Seriously. And we haven’t even gotten to the Boston Celtics #5 draft pick, which sucked hairy balls, and need I remind anyone that they’ve never had a #1 draft pick – the closest they came was #2 Len Bias, who DIED, and then after that, there was the Great Tim Duncan Disaster, and now we’ve got shit, just SHIT, and as Adam put it, ten more years of bloody misery, that’s what.

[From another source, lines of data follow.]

import Summits.MatrixMultiplication.MatrixMultiplication.Theorems.AbelianSTPPCensusTAStatEDefs

/-!
# T_A static certificate, range `6380 … 6779` (t*-indexed linear checker with the k-member tree at `τ = 2371/1000`): kernel evaluation, the completeness of the bucket lists, volumes `4001 … (chunk starting 4101)` (small volume chunks: the kernel recursion through the long low-`t` lists is bounded per theorem)

Cell mm-stpp (rung F-M1), tier T_A = «beat `2.371`, the record exponent (ADVXXZ'25 / DEK+26 rounded)»; checker in `AbelianSTPPCensusTAStatEDefs.lean`, table and bucket lists in `AbelianSTPPCensusTAStatEData.lean`
(pattern: theory g12's `AbelianSTPPCensusTAStatDDom*/DCk*.lean`).  `decide` with kernel reduction (standard axioms; no `native_decide`), `Elab.async false`;
consumed by `TAStatE.checkV_sound` / `TAStatE.domV_sound` / `TAStatE.m2V_sound` in the leaf `AbelianSTPPCensusLeafTA6779Closed.lean`.
WHAT THIS IS NOT: arithmetic on shape lists only; no statement about STPP families or `ω`.
-/

set_option linter.dupNamespace false
set_option autoImplicit false
set_option Elab.async false

namespace Summit.MatrixMultiplication.MatrixMultiplication.Theorems.TAStatE

set_option maxHeartbeats 0 in
/-- Completeness chunk: every sorted candidate shape of the volumes `4001 … 4100` lies in the list of the bucket of its `a·b` (811 shapes). [original] -/
theorem m2c4001 : TAStatE.m2V 100 4001 = true := by decide +kernel

set_option maxHeartbeats 0 in
/-- Completeness chunk: every sorted candidate shape of the volumes `4101 … 4200` lies in the list of the bucket of its `a·b` (846 shapes). [original] -/
theorem m2c4101 : TAStatE.m2V 100 4101 = true := by decide +kernel

end Summit.MatrixMultiplication.MatrixMultiplication.Theorems.TAStatE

However, there are good things, not the least of which is that today was so spectacularly bad that by the time the toothless women were ready to dip my thighs in Ah-So rib sauce, I couldn’t stop laughing, because honestly. Also! I got a good haircut, and because someone asked me what I look like, and I realized I deleted every photo from my archives one day when everything broke, here you go:
I can’t explain the face. Why am I gazing at you so conspiratorially? Do you want to make out behind the bleachers? Also totally worth noting that my self-portrait skills have not improved, even with the new camera, and since I don’t plan to practice, I don’t see much opportunity for advancement. And I’m still taking them in the bathroom.
Random interlude: I hate Jordin Sparks. Seriously, like, a whole lot.
Also, because dogs make everything better, and why not?

I dare you not to kiss this face. I DARE YOU.
Happy Wednesday!
*The Brother Kite. Also a song that makes everything better.